Quite frankly a motorhome owner dumping some grey water is only one of the problems requiring addressing, but it seems the only one which has been dealt with.

I agree that this is an urban area and not really wild camping by its strictest definition.
But yet again Lothian council have treated the rights of motorhome users with scant regard.
It would have been cheaper to provide half a dozen larger spaces for motorhomes than erecting barriers.


----------



## Fisherman

POI Admin said:


> Is this sign advisory, or does it stipulate a Traffic Regulation Order or similar?



No it simply stated no overnight parking.
I know it has no legal authority.


----------



## alcam

Fisherman said:


> Sorry but I am completely at odds with this post.
> We pay road tax just the same as the locals do, and probably a lot more than most of them with cars.
> We have the same rights with regards to parking, as do forgeiners who come from all over Europe.
> Last time I was there I noticed that two of the locals had homes parked in their drives.
> 
> I was there in April and I noted twice dog walkers failing to lift their dogs mess.
> To date I have seen no signs banning dogs.
> Also I witnessed inappropriate use of the toilets and vandalism outside the toilets
> The exterior tap was being turned on and left running by the kids.
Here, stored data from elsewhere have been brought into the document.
import Summits.CriticalPhenomena.PercolationContinuityZ3.Theorems.PercNearOneGluingAdditiveGluingGluedPairReduction
import Summits.CriticalPhenomena.PercolationContinuityZ3.Theorems.PercNearOneGluingAdditiveGluingThreeRelaysTie
import Summits.CriticalPhenomena.PercolationContinuityZ3.Theorems.PercNearOneGluingAdditiveGluingKnThm1Set
import HarnessLib

/-! # Crux `PercNearOneGluing.AdditiveGluing` (stmt-CriticalPhenomena-4576): three relays on the tie locus from the
# glued-pair exchange (T-d) — including the degenerate case

Support file (`--supports stmt-CriticalPhenomena-4576`, lead prim-png-lead-4576).  No definitions, no named facts, no sorries.

With `W = {a₁,a₃}` the tied worst pair, `N₂ = {a₂↮a₁}∩{a₂↮a₃}`, `O_W = {o↔a₁}∪{o↔a₃}`, `O₂ = {o↔a₂}`:
* nondegenerate case `μ(N₂∩O₂) > 0`: the landed reduction `additiveGluing_threeRelays_eform_of_gluedPairExchange`
  ((T-d) ⟹ E-form, via the weighted glued-pair Theorem 1 and the identities Eq-α/Eq-β);
* degenerate case `μ(N₂∩O₂) = 0`: then `{o↔A} = O_W` a.s. (`O₂ ∖ O_W = N₂ ∩ O₂`), and the claim is the TWO-relay E-form for
  `{a₁,a₃}`, which is Kozma–Nitzan's Theorem 1 with observer `o` (`stub_knThm1Set` with `S = {o}`, landed):
  `μ(O_W ∖ o↔b) ≤ max(μ(a₁↮b), μ(a₃↮b)) = μ(a₃↮b)` at the tie.
Result: `additiveGluing_threeRelays_of_gluedPairExchange` — the three-relay tie-locus E-form `μ(o↔A ∖ o↔b) ≤ t` from the
registered stub `stub_gluedPairExchangeTie_pl` alone (same shape as `additiveGluing_threeRelays_of_tieRegionCert`, which takes the
T1-tie certificate instead).  [cite: KozmaNitzan2024, Theorem 1 (§3.1), Theorem 2 (§3.2)]
-/

namespace Summit.CriticalPhenomena.PercolationContinuityZ3.Theorems

open MeasureTheory Set Literature.Probability.LatticeModels Literature.Probability.Percolation

noncomputable section
open Classical

variable {n : ℕ}

/-- Two-relay E-form (Kozma–Nitzan Theorem 1 with the single observer `o`): `μ((o↔a₁ ∪ o↔a₃) ∖ o↔b) ≤ max(μ(a₁↮b), μ(a₃↮b))`,
here under `μ(a₁↔b) = μ(a₃↔b)` in the form `≤ μ(a₃↮b)`. [cite: KozmaNitzan2024, Theorem 1 (§3.1, inequality (3))] -/
theorem additiveGluing_twoRelays_eform_tie (w : Sym2 (Fin n) → unitInterval) (o b a₁ a₃ : Fin n)
    (hτ31 : (prodBernoulli w).real (openConn a₃ b) ≤ (prodBernoulli w).real (openConn a₁ b)) :
    (prodBernoulli w).real ((openConn o a₁ ∪ openConn o a₃) \ openConn o b : Set (BondConfig (Fin n))) ≤
      (prodBernoulli w).real ((openConn a₃ b)ᶜ : Set (BondConfig (Fin n))) := by
  have hm : ∀ s : Set (BondConfig (Fin n)), MeasurableSet s := fun _ => MeasurableSet.of_discrete
  have h := stub_knThm1Set n w {o} a₁ a₃ b
  have hE : (⋃ s ∈ ({o} : Finset (Fin n)), (openConn s a₁ ∪ openConn s a₃ : Set (BondConfig (Fin n)))) =
      openConn o a₁ ∪ openConn o a₃ := by
    ext ω; simp only [Set.mem_iUnion, Finset.mem_singleton, exists_prop, exists_eq_left]
  have hB : (⋃ s ∈ ({o} : Finset (Fin n)), (openConn s b : Set (BondConfig (Fin n)))) = openConn o b := by
    ext ω; simp only [Set.mem_iUnion, Finset.mem_singleton, exists_prop, exists_eq_left]
  rw [hE, hB] at h
  set OW : Set (BondConfig (Fin n)) := openConn o a₁ ∪ openConn o a₃ with hOW
  have s1 := measureReal_inter_add_sdiff (μ := prodBernoulli w) (s := OW) (hm (openConn a₁ b))
  have s3 := measureReal_inter_add_sdiff (μ := prodBernoulli w) (s := OW) (hm (openConn a₃ b))
  have sb := measureReal_inter_add_sdiff (μ := prodBernoulli w) (s := OW) (hm (openConn o b))
  have c1 : (prodBernoulli w).real ((openConn a₁ b)ᶜ : Set (BondConfig (Fin n))) =
      1 - (prodBernoulli w).real (openConn a₁ b : Set (BondConfig (Fin n))) := probReal_compl_eq_one_sub (hm _)
  have c3 : (prodBernoulli w).real ((openConn a₃ b)ᶜ : Set (BondConfig (Fin n))) =
      1 - (prodBernoulli w).real (openConn a₃ b : Set (BondConfig (Fin n))) := probReal_compl_eq_one_sub (hm _)
  have d1 : (prodBernoulli w).real (OW \ openConn a₁ b) ≤ (prodBernoulli w).real ((openConn a₁ b)ᶜ : Set (BondConfig (Fin n))) :=
    measureReal_mono fun ω hω => hω.2
  have d3 : (prodBernoulli w).real (OW \ openConn a₃ b) ≤ (prodBernoulli w).real ((openConn a₃ b)ᶜ : Set (BondConfig (Fin n))) :=
    measureReal_mono fun ω hω => hω.2
  have hmin : (prodBernoulli w).real OW - (prodBernoulli w).real ((openConn a₃ b)ᶜ : Set (BondConfig (Fin n))) ≤
      min ((prodBernoulli w).real (OW ∩ openConn a₁ b)) ((prodBernoulli w).real (OW ∩ openConn a₃ b)) :=
    le_min (by linarith) (by linarith)
  linarith

/-- **Three relays on the tie locus from the glued-pair exchange (T-d).**  If (T-d) (`stub_gluedPairExchangeTie_pl`) holds on the
bad tie region, then for three distinct relays with `τ₃ ≤ τ₁ ≤ τ₃`, `τ₃ ≤ τ₂` and `μ(aᵢ ↔ b) ≥ 1 − t`: `μ({o ↔ A} ∖ {o ↔ b}) ≤ t`.
Cases: `τ(o) ≥ τ₃` trivial; good region by `knThm2_core` (r2); bad region and `μ(N₂∩O₂) = 0` by the two-relay E-form
(`additiveGluing_twoRelays_eform_tie`); bad region and `μ(N₂∩O₂) > 0` by `additiveGluing_threeRelays_eform_of_gluedPairExchange`.
[cite: KozmaNitzan2024, Theorem 2 (§3.2, pp. 8–9)] -/
theorem additiveGluing_threeRelays_of_gluedPairExchange
    (hTd : ∀ (n : ℕ) (w : Sym2 (Fin n) → unitInterval) (o b a₁ a₂ a₃ : Fin n), a₁ ≠ a₂ → a₁ ≠ a₃ → a₂ ≠ a₃ → (prodBernoulli w).real (openConn a₃ b) ≤ (prodBernoulli w).real (openConn a₁ b) → (prodBernoulli w).real (openConn a₃ b) ≤ (prodBernoulli w).real (openConn a₂ b) → (prodBernoulli w).real (openConn a₁ b) ≤ (prodBernoulli w).real (openConn a₃ b) → (prodBernoulli w).real (openConn o b) < (prodBernoulli w).real (openConn a₃ b) → (prodBernoulli w).real ((openConn a₁ a₃)ᶜ ∩ (openConn a₂ a₃)ᶜ ∩ (openConn a₁ b ∩ openConn a₂ b)) < (prodBernoulli w).real ((openConn a₁ a₃)ᶜ ∩ (openConn a₂ a₃)ᶜ ∩ openConn a₃ b) → ((prodBernoulli w).real ((openConn a₂ a₁)ᶜ ∩ (openConn a₂ a₃)ᶜ ∩ (openConn o a₁ ∪ openConn o a₃)) + (prodBernoulli w).real ((openConn a₂ a₁)ᶜ ∩ (openConn a₂ a₃)ᶜ ∩ openConn o a₂)) * (prodBernoulli w).real ((openConn o b)ᶜ ∩ (openConn o a₁ ∩ openConn a₃ b ∪ openConn o a₃ ∩ openConn a₁ b)) ≤ (prodBernoulli w).real ((openConn a₂ a₁)ᶜ ∩ (openConn a₂ a₃)ᶜ ∩ (openConn o a₁ ∪ openConn o a₃)) * ((prodBernoulli w).real (openConn a₁ b ∩ (openConn a₃ b)ᶜ) + (prodBernoulli w).real ((openConn a₁ b)ᶜ ∩ (openConn a₃ b)ᶜ ∩ (openConn o a₁ ∪ openConn o a₂ ∪ openConn o a₃)ᶜ)) + (prodBernoulli w).real ((openConn a₂ a₁)ᶜ ∩ (openConn a₂ a₃)ᶜ ∩ openConn o a₂) * (((prodBernoulli w).real (openConn a₂ b) - (prodBernoulli w).real (openConn a₃ b)) + (prodBernoulli w).real ((openConn a₂ b)ᶜ ∩ (openConn a₂ a₁ ∩ openConn a₃ b ∪ openConn a₂ a₃ ∩ openConn a₁ b)) + (prodBernoulli w).real ((openConn a₂ b)ᶜ ∩ ((openConn a₂ a₁ ∪ openConn a₂ a₃) ∩ (openConn a₁ b ∪ openConn a₃ b))ᶜ ∩ (openConn o a₁ ∪ openConn o a₂ ∪ openConn o a₃)ᶜ))) :
    ∀ (n : ℕ) (w : Sym2 (Fin n) → unitInterval) (o b a₁ a₂ a₃ : Fin n) (t : ℝ),
      a₁ ≠ a₂ → a₁ ≠ a₃ → a₂ ≠ a₃ →
      1 - t ≤ (prodBernoulli w).real (openConn a₃ b) →
      (prodBernoulli w).real (openConn a₃ b) ≤ (prodBernoulli w).real (openConn a₁ b) →
      (prodBernoulli w).real (openConn a₃ b) ≤ (prodBernoulli w).real (openConn a₂ b) →
      (prodBernoulli w).real (openConn a₁ b) ≤ (prodBernoulli w).real (openConn a₃ b) →
      (prodBernoulli w).real ((openConn o a₁ ∪ openConn o a₂ ∪ openConn o a₃) \ openConn o b) ≤ t := by
  intro n w o b a₁ a₂ a₃ t h12 h13 h23 hτ3 hτ31 hτ32 htie
  have hm : ∀ s : Set (BondConfig (Fin n)), MeasurableSet s := fun _ => MeasurableSet.of_discrete
  have hc3 : (prodBernoulli w).real ((openConn a₃ b)ᶜ : Set (BondConfig (Fin n))) =
      1 - (prodBernoulli w).real (openConn a₃ b : Set (BondConfig (Fin n))) := probReal_compl_eq_one_sub (hm _)
  suffices hE : (prodBernoulli w).real ((openConn o a₁ ∪ openConn o a₂ ∪ openConn o a₃) \ openConn o b) ≤
      (prodBernoulli w).real ((openConn a₃ b)ᶜ : Set (BondConfig (Fin n))) by linarith
  by_cases hob : (prodBernoulli w).real (openConn a₃ b) ≤ (prodBernoulli w).real (openConn o b)
  · have hco : (prodBernoulli w).real ((openConn o b)ᶜ : Set (BondConfig (Fin n))) =
        1 - (prodBernoulli w).real (openConn o b : Set (BondConfig (Fin n))) := probReal_compl_eq_one_sub (hm _)
    have hsub : (prodBernoulli w).real ((openConn o a₁ ∪ openConn o a₂ ∪ openConn o a₃) \ openConn o b) ≤
        (prodBernoulli w).real ((openConn o b)ᶜ : Set (BondConfig (Fin n))) :=
      measureReal_mono (fun ω hω => hω.2)
    linarith
  · push Not at hob
    by_cases hgood : (prodBernoulli w).real (openConn b a₃ ∩ (openConn b a₁)ᶜ ∩ (openConn b a₂)ᶜ) ≤
        (prodBernoulli w).real (openConn b a₁ ∩ openConn b a₂ ∩ (openConn b a₃)ᶜ)
    · have hX := knThm2_core stub_bhkSets.1 stub_bhkSets.2 (stub_knLemma2 stub_bhkSets) w o b a₁ a₂ a₃
        h12 h13 h23 hτ31 hτ32 hgood
      have h1 := measureReal_inter_add_sdiff (μ := prodBernoulli w)
        (s := openConn o a₁ ∪ openConn o a₂ ∪ openConn o a₃) (hm (openConn o b))
      have h2 := measureReal_inter_add_sdiff (μ := prodBernoulli w)
        (s := openConn o a₁ ∪ openConn o a₂ ∪ openConn o a₃) (hm (openConn a₃ b))
      have h3 : (prodBernoulli w).real ((openConn o a₁ ∪ openConn o a₂ ∪ openConn o a₃) \ openConn a₃ b) ≤
          (prodBernoulli w).real ((openConn a₃ b)ᶜ : Set (BondConfig (Fin n))) :=
        measureReal_mono fun ω hω => hω.2
      linarith
    · push Not at hgood
      rw [knThm2_m3, knThm2_m12] at hgood
      -- bad region: degenerate or not
      by_cases hβ0 : (prodBernoulli w).real ((openConn a₂ a₁)ᶜ ∩ (openConn a₂ a₃)ᶜ ∩ openConn o a₂ : Set (BondConfig (Fin n))) = 0
      · -- `{o↔A} ∖ {o↔b} ⊆ (O_W ∖ o↔b) ∪ (N₂ ∩ O₂)`
        have hsub : ((openConn o a₁ ∪ openConn o a₂ ∪ openConn o a₃) \ openConn o b : Set (BondConfig (Fin n))) ⊆
            ((openConn o a₁ ∪ openConn o a₃) \ openConn o b) ∪ (openConn o a₂ ∩ (openConn o a₁ ∪ openConn o a₃)ᶜ) := by
          intro ω hω
          simp only [Set.mem_sdiff, Set.mem_union, Set.mem_inter_iff, Set.mem_compl_iff] at hω ⊢
          tauto
        rw [gluedPair_O2_diff_OW o a₁ a₂ a₃] at hsub
        have h1 := (measureReal_mono (μ := prodBernoulli w) hsub).trans (measureReal_union_le _ _)
        have h2 := additiveGluing_twoRelays_eform_tie w o b a₁ a₃ hτ31
        linarith
      · have hnd : 0 < (prodBernoulli w).real ((openConn a₂ a₁)ᶜ ∩ (openConn a₂ a₃)ᶜ ∩ (openConn o a₁ ∪ openConn o a₃)) +
            (prodBernoulli w).real ((openConn a₂ a₁)ᶜ ∩ (openConn a₂ a₃)ᶜ ∩ openConn o a₂) := by
          have hα : 0 ≤ (prodBernoulli w).real ((openConn a₂ a₁)ᶜ ∩ (openConn a₂ a₃)ᶜ ∩ (openConn o a₁ ∪ openConn o a₃) :
              Set (BondConfig (Fin n))) := measureReal_nonneg
          have hβ : 0 < (prodBernoulli w).real ((openConn a₂ a₁)ᶜ ∩ (openConn a₂ a₃)ᶜ ∩ openConn o a₂ : Set (BondConfig (Fin n))) :=
            lt_of_le_of_ne measureReal_nonneg (Ne.symm hβ0)
          linarith
        exact additiveGluing_threeRelays_eform_of_gluedPairExchange w o b a₁ a₂ a₃ h12 h23 hnd
          (hTd n w o b a₁ a₂ a₃ h12 h13 h23 hτ31 hτ32 htie hob hgood)

end

end Summit.CriticalPhenomena.PercolationContinuityZ3.Theorems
Twice I had to turn the tap of.
> I witnessed loutish behaviour from youths who were shouting and swearing whilst drinking from beer cans.
> 
> Quite frankly a motorhome owner dumping some grey water is only one of the problems requiring addressing, but it seems the only one which has been dealt with.
> 
> I agree that this is an urban area and not really wild camping by its strictest definition.
> But yet again Lothian council have treated the rights of motorhome users with scant regard.
> It would have been cheaper to provide half a dozen larger spaces for motorhomes than erecting barriers.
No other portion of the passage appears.